Required work: From the records below, extract only the lines running from the line with "RowC.rowCCellCheckFT colN18562 ((1" to the line with "(hν1 : (18562", both lines included, reproducing them exactly.

Available records:
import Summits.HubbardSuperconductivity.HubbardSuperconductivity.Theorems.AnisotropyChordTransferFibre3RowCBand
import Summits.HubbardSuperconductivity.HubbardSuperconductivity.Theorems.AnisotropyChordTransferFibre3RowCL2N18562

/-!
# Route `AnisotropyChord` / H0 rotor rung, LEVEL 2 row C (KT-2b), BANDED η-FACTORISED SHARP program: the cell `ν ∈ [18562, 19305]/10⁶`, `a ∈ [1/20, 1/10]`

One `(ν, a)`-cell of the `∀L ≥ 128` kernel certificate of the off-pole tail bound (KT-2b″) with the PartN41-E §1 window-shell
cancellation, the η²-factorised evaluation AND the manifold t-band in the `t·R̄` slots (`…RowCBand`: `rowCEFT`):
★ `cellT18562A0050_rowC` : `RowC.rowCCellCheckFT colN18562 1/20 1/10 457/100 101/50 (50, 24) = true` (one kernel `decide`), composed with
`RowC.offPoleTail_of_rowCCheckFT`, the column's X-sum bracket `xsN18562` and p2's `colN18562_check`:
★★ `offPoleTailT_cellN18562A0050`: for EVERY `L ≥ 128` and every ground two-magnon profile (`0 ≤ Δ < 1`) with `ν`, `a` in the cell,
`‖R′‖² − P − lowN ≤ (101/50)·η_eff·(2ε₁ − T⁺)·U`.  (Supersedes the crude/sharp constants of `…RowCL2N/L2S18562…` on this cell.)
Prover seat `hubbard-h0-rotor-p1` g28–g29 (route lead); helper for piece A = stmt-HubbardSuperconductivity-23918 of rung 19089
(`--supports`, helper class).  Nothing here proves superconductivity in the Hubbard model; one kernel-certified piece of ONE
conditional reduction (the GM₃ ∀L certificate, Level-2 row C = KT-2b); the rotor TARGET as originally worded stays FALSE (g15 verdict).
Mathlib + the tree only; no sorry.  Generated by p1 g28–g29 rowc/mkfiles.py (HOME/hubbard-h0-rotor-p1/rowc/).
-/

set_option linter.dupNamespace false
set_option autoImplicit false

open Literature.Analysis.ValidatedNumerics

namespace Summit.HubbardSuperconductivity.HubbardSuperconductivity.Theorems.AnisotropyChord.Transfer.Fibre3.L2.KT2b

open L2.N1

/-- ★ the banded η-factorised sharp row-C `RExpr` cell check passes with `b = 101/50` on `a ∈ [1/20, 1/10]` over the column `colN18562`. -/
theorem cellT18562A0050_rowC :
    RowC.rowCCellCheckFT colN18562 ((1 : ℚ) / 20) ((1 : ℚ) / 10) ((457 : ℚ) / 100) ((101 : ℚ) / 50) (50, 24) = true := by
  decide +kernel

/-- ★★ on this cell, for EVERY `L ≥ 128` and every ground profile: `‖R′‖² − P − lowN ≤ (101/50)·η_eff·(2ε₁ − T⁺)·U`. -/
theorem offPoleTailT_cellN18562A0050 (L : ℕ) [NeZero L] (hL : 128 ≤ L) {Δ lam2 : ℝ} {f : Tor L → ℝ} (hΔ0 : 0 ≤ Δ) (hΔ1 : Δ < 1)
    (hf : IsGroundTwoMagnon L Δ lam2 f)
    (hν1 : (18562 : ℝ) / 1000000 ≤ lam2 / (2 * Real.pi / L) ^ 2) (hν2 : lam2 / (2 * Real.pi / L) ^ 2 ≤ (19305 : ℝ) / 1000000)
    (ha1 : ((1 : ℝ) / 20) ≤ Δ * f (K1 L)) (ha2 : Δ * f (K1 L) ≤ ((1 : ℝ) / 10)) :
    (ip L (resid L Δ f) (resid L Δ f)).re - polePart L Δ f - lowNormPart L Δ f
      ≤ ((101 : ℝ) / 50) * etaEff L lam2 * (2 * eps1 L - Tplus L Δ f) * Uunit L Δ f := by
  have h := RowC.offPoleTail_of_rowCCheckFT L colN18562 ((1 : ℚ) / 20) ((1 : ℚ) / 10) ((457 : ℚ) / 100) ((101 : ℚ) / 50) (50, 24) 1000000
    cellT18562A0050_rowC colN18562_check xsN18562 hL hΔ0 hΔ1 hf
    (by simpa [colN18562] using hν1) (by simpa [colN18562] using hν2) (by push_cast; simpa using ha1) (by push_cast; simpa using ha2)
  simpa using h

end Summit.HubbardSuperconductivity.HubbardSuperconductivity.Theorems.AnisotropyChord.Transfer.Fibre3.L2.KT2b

Output of the task:
    RowC.rowCCellCheckFT colN18562 ((1 : ℚ) / 20) ((1 : ℚ) / 10) ((457 : ℚ) / 100) ((101 : ℚ) / 50) (50, 24) = true := by
  decide +kernel

/-- ★★ on this cell, for EVERY `L ≥ 128` and every ground profile: `‖R′‖² − P − lowN ≤ (101/50)·η_eff·(2ε₁ − T⁺)·U`. -/
theorem offPoleTailT_cellN18562A0050 (L : ℕ) [NeZero L] (hL : 128 ≤ L) {Δ lam2 : ℝ} {f : Tor L → ℝ} (hΔ0 : 0 ≤ Δ) (hΔ1 : Δ < 1)
    (hf : IsGroundTwoMagnon L Δ lam2 f)
    (hν1 : (18562 : ℝ) / 1000000 ≤ lam2 / (2 * Real.pi / L) ^ 2) (hν2 : lam2 / (2 * Real.pi / L) ^ 2 ≤ (19305 : ℝ) / 1000000)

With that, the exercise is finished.